Since the ASBR will generate a VPNv4 update to its local AS, there is no need to manipulate the next-hop or redistribute the ASBR-link into the IGP. The next-hop will automatically be set to the ASBR to an address in the global table, otherwise there would be no reachability.
Another point to consider with Option A is that the ASBR will have to install all the routes into RIB/FIB which may also become a scaling factor together with the number of BGP sessions.
Inter-AS Option B
Inter-AS Option B is a more scalable solution compared to Option A. It does not require any VRFs on the ASBRs, it uses VPNv4 eBGP to exchange VPNv4 updates. It has the following characteristics.
- Single interface to connect the ASBRs
- Packets are sent labelled between the ASBRs
- More complex to implement QoS
- No need for VRFs on the ASBR
- ASBRs must be directly connected
- Less secure and requires more trust between SPs
- Less granular traffic engineering and per customer control (maximum routes)
- Scales better than Option A
- Does not support BGP Pic Edge
There are a few different ways to implement Option B. As can be seen in the diagram, there is an end to end LSP although it in reality consists of three LSPs that are stitched together.
How does the ASBR know what label to use when sending packets to the other ASBR? We have no IGP or LDP running on the link. BGP will be used to generate the labels. This means that both eBGP VPNv4 and a IPv4 session needs to be setup between the ASBRs. Since the VPNv4 session is eBGP, the next-hop when sending the update to the other ASBR, will be the local ASBR. Each ASBR needs to generate a label for the next-hop they are using when sending BGP updates to each other.
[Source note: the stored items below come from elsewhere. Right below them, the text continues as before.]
/-- **(70), both steps:** `S² ≤ (n^d)⁻¹n⁴ · Σ_{p⊂Δ′} F(p)²` — at `d = 3`, `n = L^j` the printed factor `L^{j}` in front
of `Σ_{p⊂Δ′} |U_k(∂p) − 1|²`. [cite: Balaban1985UV3, (70) p.273] -/
theorem blockSum_sq_le (hn : 1 ≤ n) (hμν : μ ≠ ν) (F : Site d → ℝ) :
    blockSum n x₀ μ ν F ^ 2 ≤ ((n : ℝ) ^ d)⁻¹ * (n : ℝ) ^ 4 * ∑ y ∈ deltaBox n x₀ μ ν, F y ^ 2 := by
  have h1 := blockSum_sq_le_line1 n x₀ μ ν hn F
  have h2 := sum_idx_le_deltaBox n x₀ μ ν hμν (G := fun y => F y ^ 2) (fun y => sq_nonneg _)
  calc blockSum n x₀ μ ν F ^ 2 ≤ _ := h1
    _ ≤ ((n : ℝ) ^ d)⁻¹ * (n : ℝ) ^ 2 * ((n : ℝ) ^ 2 * ∑ y ∈ deltaBox n x₀ μ ν, F y ^ 2) :=
        mul_le_mul_of_nonneg_left h2 (by positivity)
    _ = ((n : ℝ) ^ d)⁻¹ * (n : ℝ) ^ 4 * ∑ y ∈ deltaBox n x₀ μ ν, F y ^ 2 := by ring

/-- **(70) as printed, both lines, with the remainder.**  Hypotheses AS PRINTED: (69) `v < S + b` for the real
`v = |Ū_k^j(∂p′) − 1| = |V_j(∂p′) − 1|` ((67)), the remainder `0 ≤ b ≤ B = O(1)(g_jp(g_j))²` of (69), and (68) in the
form `F(p) ≤ A·n⁻²` on the sub-plaquettes (`A = O(1)g_jp(g_j)`, `n⁻² = L^{−2j}`).  Conclusion: line 1
`v² < (n^d)⁻¹n² Σ_x Σ_{p⊂(p′)_x} F(p)² + (2AB + B²)` and line 2 `v² < (n^d)⁻¹n⁴ Σ_{p⊂Δ′} F(p)² + (2AB + B²)`; the cross
terms are `B10.eq70_sq_step`. [cite: Balaban1985UV3, (70) p.273] -/
theorem ineq70 (hn : 1 ≤ n) (hμν : μ ≠ ν) {F : Site d → ℝ} (hF : ∀ y, 0 ≤ F y) {v b A B : ℝ}
    (hv : 0 ≤ v) (h69 : v < blockSum n x₀ μ ν F + b) (hb : 0 ≤ b) (hbB : b ≤ B)
    (h68 : ∀ t : Idx d n, F (corner n x₀ μ ν t) ≤ A / (n : ℝ) ^ 2) :
    v ^ 2 < ((n : ℝ) ^ d)⁻¹ * (n : ℝ) ^ 2 * (∑ t : Idx d n, F (corner n x₀ μ ν t) ^ 2) + (2 * A * B + B ^ 2) ∧
    v ^ 2 < ((n : ℝ) ^ d)⁻¹ * (n : ℝ) ^ 4 * (∑ y ∈ deltaBox n x₀ μ ν, F y ^ 2) + (2 * A * B + B ^ 2) := by
  set s := blockSum n x₀ μ ν F with hs
  have hs0 : 0 ≤ s := blockSum_nonneg n x₀ μ ν hF
  have hn0 : (n : ℝ) ≠ 0 := by exact_mod_cast (by omega : n ≠ 0)
  have hsA : s ≤ A := by
    have h := blockSum_le_of_pointwise n x₀ μ ν hn h68
    have e : (n : ℝ) ^ 2 * (A / (n : ℝ) ^ 2) = A := by field_simp
    rw [e] at h
    exact h
  have hsq : v ^ 2 < (s + b) ^ 2 := by
    have hlt : v < s + b := h69
    nlinarith [mul_pos (sub_pos.mpr hlt) (by linarith : 0 < s + b + v)]
  have hstep := B10.eq70_sq_step s b A B hs0 hsA hb hbB
  have h1 := blockSum_sq_le_line1 n x₀ μ ν hn F
  have h2 := blockSum_sq_le n x₀ μ ν hn hμν F
  constructor <;> linarith

/-- **(70), second line through the action density:** if `|U(∂p) − 1|² ≤ 2·act(p)` on `Δ′` ((11) p. 258: equality with
`act = 1 − Re tr U(∂p)` in the normalized Hilbert–Schmidt reading, `B10Eq11Trace.eq11_normalized`; the inequality with
`act = N(1 − Re tr U(∂p))` in the operator-norm reading, `B10Eq11Trace.eq11_opNorm` / §6 below), then
`v² < 2(n^d)⁻¹n⁴ Σ_{p⊂Δ′} act(p) + (2AB + B²)` — at `d = 3` the printed `2 Σ_{p⊂Δ′} L^j[1 − Re tr U_k(∂p)] +
O(1)(g_jp(g_j))³`. [cite: Balaban1985UV3, (70) p.273] -/
theorem ineq70_act (hn : 1 ≤ n) (hμν : μ ≠ ν) {F act : Site d → ℝ} (hF : ∀ y, 0 ≤ F y)
    (hact : ∀ y ∈ deltaBox n x₀ μ ν, F y ^ 2 ≤ 2 * act y) {v b A B : ℝ} (hv : 0 ≤ v)
    (h69 : v < blockSum n x₀ μ ν F + b) (hb : 0 ≤ b) (hbB : b ≤ B)
    (h68 : ∀ t : Idx d n, F (corner n x₀ μ ν t) ≤ A / (n : ℝ) ^ 2) :
    v ^ 2 < 2 * (((n : ℝ) ^ d)⁻¹ * (n : ℝ) ^ 4) * (∑ y ∈ deltaBox n x₀ μ ν, act y) + (2 * A * B + B ^ 2) := by
  have h := (ineq70 n x₀ μ ν hn hμν hF hv h69 hb hbB h68).2
  have hsum : ∑ y ∈ deltaBox n x₀ μ ν, F y ^ 2 ≤ 2 * ∑ y ∈ deltaBox n x₀ μ ν, act y := by
    rw [Finset.mul_sum]
    exact Finset.sum_le_sum hact
  have hc : 0 ≤ ((n : ℝ) ^ d)⁻¹ * (n : ℝ) ^ 4 := by positivity
  nlinarith

/-- **(70) with the printed exponents** (`d = 3`, `n = L^j`): `(n³)⁻¹n² = L^{−j}` and `(n³)⁻¹n⁴ = L^{j}`:
line 1 `v² < L^{−j} Σ_x Σ_{p⊂(p′)_x} |U_k(∂p) − 1|² + (2AB + B²)`, line 2 `v² < 2L^{j} Σ_{p⊂Δ′} act(p) + (2AB + B²)`.
[cite: Balaban1985UV3, (70) p.273] -/
theorem ineq70_d3 (L j : ℕ) (hL : 1 ≤ L) (x₀ : Site 3) (μ ν : Fin 3) (hμν : μ ≠ ν) {F act : Site 3 → ℝ}
    (hF : ∀ y, 0 ≤ F y) (hact : ∀ y ∈ deltaBox (L ^ j) x₀ μ ν, F y ^ 2 ≤ 2 * act y) {v b A B : ℝ}
    (hv : 0 ≤ v) (h69 : v < blockSum (L ^ j) x₀ μ ν F + b) (hb : 0 ≤ b) (hbB : b ≤ B)
    (h68 : ∀ t : Idx 3 (L ^ j), F (corner (L ^ j) x₀ μ ν t) ≤ A / ((L : ℝ) ^ j) ^ 2) :
    v ^ 2 < ((L : ℝ) ^ j)⁻¹ * (∑ t : Idx 3 (L ^ j), F (corner (L ^ j) x₀ μ ν t) ^ 2) + (2 * A * B + B ^ 2) ∧
    v ^ 2 < 2 * (L : ℝ) ^ j * (∑ y ∈ deltaBox (L ^ j) x₀ μ ν, act y) + (2 * A * B + B ^ 2) := by
  have hn : 1 ≤ L ^ j := Nat.one_le_pow _ _ hL
  have hLj : ((L ^ j : ℕ) : ℝ) = (L : ℝ) ^ j := by push_cast; ring
  have hL0 : (L : ℝ) ^ j ≠ 0 := pow_ne_zero _ (by exact_mod_cast (by omega : L ≠ 0))
  have h68' : ∀ t : Idx 3 (L ^ j), F (corner (L ^ j) x₀ μ ν t) ≤ A / ((L ^ j : ℕ) : ℝ) ^ 2 := by
    intro t; rw [hLj]; exact h68 t
  have h1 := (ineq70 (L ^ j) x₀ μ ν hn hμν hF hv h69 hb hbB h68').1
  have h2 := ineq70_act (L ^ j) x₀ μ ν hn hμν hF hact hv h69 hb hbB h68'
  have e1 : (((L ^ j : ℕ) : ℝ) ^ 3)⁻¹ * ((L ^ j : ℕ) : ℝ) ^ 2 = ((L : ℝ) ^ j)⁻¹ := by
    rw [hLj]; field_simp
  have e2 : (((L ^ j : ℕ) : ℝ) ^ 3)⁻¹ * ((L ^ j : ℕ) : ℝ) ^ 4 = (L : ℝ) ^ j := by
    rw [hLj]; field_simp
  rw [e1] at h1
  rw [e2] at h2
  exact ⟨h1, by linarith⟩

end Squaring

/-! ## §4 **(71)**: the localized action is at least `¼p²(g_j)` -/

section Ineq71

/-- **(71) p. 273, the three printed inequalities** (`d = 3`): with `η⁻¹ = L^k`, `g_k² = g_j²L^{k−j}` (from
`g_k = g(L^kε)^{1/2}`), `actSum = Σ_{p⊂Δ′}[1 − Re tr U_k(∂p)]`, `v = |V_j(∂p′) − 1| ≥ g_jp(g_j)` (large-field
plaquette) and (70) in the form `v² ≤ 2L^j·actSum + C₃(g_jp(g_j))³`:
`(1/g_k²)·L^k·actSum ≥ (1/2g_j²)v² − (C₃/2)g_jp³ ≥ ½p² − (C₃/2)g_jp³ ≥ ¼p²`, the last for `(C₃/2)g_jp ≤ ¼`
(*"for g_j sufficiently small"*; `B10.eq71_arith`).  O(1) = `C₃/2` explicit. [cite: Balaban1985UV3, (71) p.273] -/
theorem ineq71_chain {L : ℝ} (hL : 0 < L) {j k : ℕ} (hjk : j ≤ k) {gj gk p C₃ actSum v : ℝ}
    (hgj : 0 < gj) (hgk : gk ^ 2 = gj ^ 2 * L ^ (k - j)) (hp : 0 ≤ p) (hLF : gj * p ≤ v)
    (h70 : v ^ 2 ≤ 2 * L ^ j * actSum + C₃ * (gj * p) ^ 3) (hsmall : C₃ / 2 * gj * p ≤ 1 / 4) :
    (2 * gj ^ 2)⁻¹ * v ^ 2 - C₃ / 2 * gj * p ^ 3 ≤ (gk ^ 2)⁻¹ * (L ^ k * actSum) ∧
    p ^ 2 / 2 - C₃ / 2 * gj * p ^ 3 ≤ (2 * gj ^ 2)⁻¹ * v ^ 2 - C₃ / 2 * gj * p ^ 3 ∧
    p ^ 2 / 4 ≤ p ^ 2 / 2 - C₃ / 2 * gj * p ^ 3 := by
  have hgj2 : 0 < gj ^ 2 := by positivity
  have hLkj : (0 : ℝ) < L ^ (k - j) := pow_pos hL _
  have hLk : L ^ k = L ^ (k - j) * L ^ j := by rw [← pow_add, Nat.sub_add_cancel hjk]
  refine ⟨?_, ?_, B10.eq71_arith p gj (C₃ / 2) hsmall⟩
  · -- (1/g_k²) L^k actSum = (1/g_j²) L^j actSum ≥ (v² − C₃ ε³)/(2 g_j²)
    have e : (gk ^ 2)⁻¹ * (L ^ k * actSum) = (gj ^ 2)⁻¹ * (L ^ j * actSum) := by
      rw [hgk, hLk]; field_simp
    rw [e]
    have h1 : v ^ 2 - C₃ * (gj * p) ^ 3 ≤ 2 * (L ^ j * actSum) := by linarith
    have h2 : (2 * gj ^ 2)⁻¹ * v ^ 2 - C₃ / 2 * gj * p ^ 3 = (2 * gj ^ 2)⁻¹ * (v ^ 2 - C₃ * (gj * p) ^ 3) := by
      field_simp
    rw [h2]
    have h3 : (2 * gj ^ 2)⁻¹ * (v ^ 2 - C₃ * (gj * p) ^ 3) ≤ (2 * gj ^ 2)⁻¹ * (2 * (L ^ j * actSum)) :=
      mul_le_mul_of_nonneg_left h1 (by positivity)
    calc _ ≤ _ := h3
      _ = (gj ^ 2)⁻¹ * (L ^ j * actSum) := by field_simp
  · -- v ≥ g_j p ⇒ v²/(2g_j²) ≥ p²/2
    have hv2 : (gj * p) ^ 2 ≤ v ^ 2 := pow_le_pow_left₀ (by positivity) hLF 2
    have h4 : p ^ 2 / 2 = (2 * gj ^ 2)⁻¹ * (gj * p) ^ 2 := by field_simp
    rw [h4]
    have := mul_le_mul_of_nonneg_left hv2 (by positivity : (0 : ℝ) ≤ (2 * gj ^ 2)⁻¹)
    linarith

/-- **(71), end to end:** under the hypotheses of `ineq71_chain`, `¼p² ≤ (1/g_k²)·L^k·Σ_{p⊂Δ′}[1 − Re tr U_k(∂p)]`.
[cite: Balaban1985UV3, (71) p.273] -/
theorem ineq71 {L : ℝ} (hL : 0 < L) {j k : ℕ} (hjk : j ≤ k) {gj gk p C₃ actSum v : ℝ}
    (hgj : 0 < gj) (hgk : gk ^ 2 = gj ^ 2 * L ^ (k - j)) (hp : 0 ≤ p) (hLF : gj * p ≤ v)
    (h70 : v ^ 2 ≤ 2 * L ^ j * actSum + C₃ * (gj * p) ^ 3) (hsmall : C₃ / 2 * gj * p ≤ 1 / 4) :
    p ^ 2 / 4 ≤ (gk ^ 2)⁻¹ * (L ^ k * actSum) := by
  obtain ⟨h1, h2, h3⟩ := ineq71_chain hL hjk hgj hgk hp hLF h70 hsmall
  linarith

end Ineq71

/-! ## §5 The statement in the vocabulary of [4] = [Balaban1985Averaging] ((42)–(43), `ℤ³`) -/

section Printed

variable {d : ℕ} {𝔸 : Type*} [NormedRing 𝔸]

/-- The plaquette functional `p ↦ |U(∂p) − 1|` of the fine configuration, for the fine plaquettes parallel to `p′`
(lower-left corner `y`, directions `μ, ν`). [cite: Balaban1985UV3, (68)–(70) p.273] -/
def dev (U : Site d → Fin d → 𝔸ˣ) (μ ν : Fin d) (y : Site d) : ℝ :=
  ‖((hol U y (plaqWord μ ν) : 𝔸ˣ) : 𝔸) - 1‖

omit [NormedRing 𝔸] in
/-- `|U(∂p) − 1| ≥ 0`. [cite: Balaban1985UV3, (68) p.273] -/
theorem dev_nonneg [NormedRing 𝔸] (U : Site d → Fin d → 𝔸ˣ) (μ ν : Fin d) (y : Site d) : 0 ≤ dev U μ ν y :=
  norm_nonneg _

variable [NormedAlgebra ℂ 𝔸] [CompleteSpace 𝔸]

/-- **Sect. D, (67)–(71) p. 273 for ONE large-field plaquette, `d = 3`:** let `p′` be the level-`j` plaquette at `z₀`
spanned by `e_μ, e_ν` (`μ ≠ ν`), `x₀ = L^j z₀` its fine corner, `U` the fine configuration (`U_k` on `T_η ≅ ℤ³`), `Vj`
the level-`j` field with **(67)** `Ū^j(∂p′) = V_j(∂p′)` (`Ū^j` = the concrete `j`-fold average (43) of [4],
`B7Prop2Explicit.avgIter`) and `|V_j(∂p′) − 1| ≥ g_jp(g_j)` (large field), **(68)** `|U_k(∂p) − 1| ≤ C₁g_jp(g_j)L^{−2j}`
on the sub-plaquettes, **(69)** `|Ū^j(∂p′) − 1| < S + b` with `0 ≤ b ≤ C₂(g_jp(g_j))²`, (11) in the form
`|U(∂p) − 1|² ≤ 2·act(p)` on `Δ′`, `g_k² = g_j²L^{k−j}`, `g_jp(g_j) ≤ 1` and *"g_j sufficiently small"*:
`½(2C₁C₂ + C₂²)g_jp(g_j) ≤ ¼`.  Then **the part of `(1/g_k²)A^η(U_k)` localized in `Δ′`, `(1/g_k²)Σ_{p⊂Δ′}η⁻¹act(p)`
(`η⁻¹ = L^k`), is `≥ ¼p²(g_j)`**.  Kernel-checked assembly of §§3–4. [cite: Balaban1985UV3, (67)–(71) p.273] -/
theorem smallFactor_of_largeField (L : ℕ) (hL : 1 ≤ L) (j k : ℕ) (hjk : j ≤ k)
    (U Vj : Site 3 → Fin 3 → 𝔸ˣ) (z₀ : Site 3) {μ ν : Fin 3} (hμν : μ ≠ ν) (act : Site 3 → ℝ)
    (hact : ∀ y ∈ deltaBox (L ^ j) ((L ^ j : ℕ) • z₀) μ ν, dev U μ ν y ^ 2 ≤ 2 * act y)
    {gj gk p b C₁ C₂ : ℝ} (hgj : 0 < gj) (hgk : gk ^ 2 = gj ^ 2 * (L : ℝ) ^ (k - j)) (hp : 0 ≤ p)
    (hgp : gj * p ≤ 1)
    (h67 : hol (avgIter L U j) z₀ (plaqWord μ ν) = hol Vj z₀ (plaqWord μ ν))
    (hLF : gj * p ≤ ‖((hol Vj z₀ (plaqWord μ ν) : 𝔸ˣ) : 𝔸) - 1‖)
    (h68 : ∀ t : Idx 3 (L ^ j), dev U μ ν (corner (L ^ j) ((L ^ j : ℕ) • z₀) μ ν t) ≤
      C₁ * (gj * p) / ((L : ℝ) ^ j) ^ 2)
    (h69 : ‖((hol (avgIter L U j) z₀ (plaqWord μ ν) : 𝔸ˣ) : 𝔸) - 1‖ <
      blockSum (L ^ j) ((L ^ j : ℕ) • z₀) μ ν (dev U μ ν) + b)
    (hb : 0 ≤ b) (hbB : b ≤ C₂ * (gj * p) ^ 2)
    (hsmall : (2 * C₁ * C₂ + C₂ ^ 2) / 2 * gj * p ≤ 1 / 4) :
    p ^ 2 / 4 ≤ (gk ^ 2)⁻¹ * ((L : ℝ) ^ k * ∑ y ∈ deltaBox (L ^ j) ((L ^ j : ℕ) • z₀) μ ν, act y) := by
  set x₀ : Site 3 := (L ^ j : ℕ) • z₀ with hx₀
  set v : ℝ := ‖((hol Vj z₀ (plaqWord μ ν) : 𝔸ˣ) : 𝔸) - 1‖ with hv
  have hv0 : 0 ≤ v := norm_nonneg _
  have h69' : v < blockSum (L ^ j) x₀ μ ν (dev U μ ν) + b := by rw [hv, ← h67]; exact h69
  have hε0 : 0 ≤ gj * p := by positivity
  -- (70), line 2, with A = C₁ g_j p, B = C₂ (g_j p)²
  have h70 := (ineq70_d3 L j hL x₀ μ ν hμν (F := dev U μ ν) (act := act) (fun y => dev_nonneg U μ ν y) hact
    hv0 h69' hb hbB (A := C₁ * (gj * p)) (by intro t; rw [mul_div_assoc] at *; exact h68 t)).2
  -- the cross terms: 2AB + B² ≤ (2C₁C₂ + C₂²)(g_j p)³ for g_j p ≤ 1
  have hC2 : 0 ≤ C₂ * (gj * p) ^ 2 := hb.trans hbB
  have hcross : 2 * (C₁ * (gj * p)) * (C₂ * (gj * p) ^ 2) + (C₂ * (gj * p) ^ 2) ^ 2 ≤
      (2 * C₁ * C₂ + C₂ ^ 2) * (gj * p) ^ 3 := by
    have h4 : (gj * p) ^ 4 ≤ (gj * p) ^ 3 := by
      calc (gj * p) ^ 4 = (gj * p) ^ 3 * (gj * p) := by ring
        _ ≤ (gj * p) ^ 3 * 1 := mul_le_mul_of_nonneg_left hgp (by positivity)
        _ = (gj * p) ^ 3 := by ring
    have hC22 : 0 ≤ C₂ ^ 2 := sq_nonneg _
    nlinarith [mul_le_mul_of_nonneg_left h4 hC22]
  have h70' : v ^ 2 ≤ 2 * (L : ℝ) ^ j * (∑ y ∈ deltaBox (L ^ j) x₀ μ ν, act y) +
      (2 * C₁ * C₂ + C₂ ^ 2) * (gj * p) ^ 3 := by linarith
  have hLpos : (0 : ℝ) < L := by exact_mod_cast (by omega : 0 < L)
  exact ineq71 hLpos hjk hgj hgk hp hLF h70' hsmall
One point to consider for Option B is that the ASBR most store all the BGP updates although it will not install them into any VRF. This also means that automatic route target filtering needs to be disabled at the ASBR.
I mentioned that there are a few different methods to implement option B. The first one is to set next-hop-self on the ASBR. Any PE in the local AS will then have the local ASBR as the next-hop for which it will have a transport label through IGP + LDP. There will then be a LSP between local PE to local ASBR, local ASBR to remote ASBR, remote ASBR to remote PE.
Another option is to have the next-hop remain unchanged when VPNv4 updates are sent between the ASBRs. When the local PE receives the update the next-hop will be the remote ASBR. This means that the link connecting the ASBRs should be redistributed into the IGP. LDP can then generate a label for it once it’s in the IGP. BGP will automatically install a /32 connected route for the eBGP peer on the ASBR when using labelled BGP. When this method is used, there are only two LSPs. One LSP is from the local PE to the remote ASBR and then from the remote ASBR to the remote PE.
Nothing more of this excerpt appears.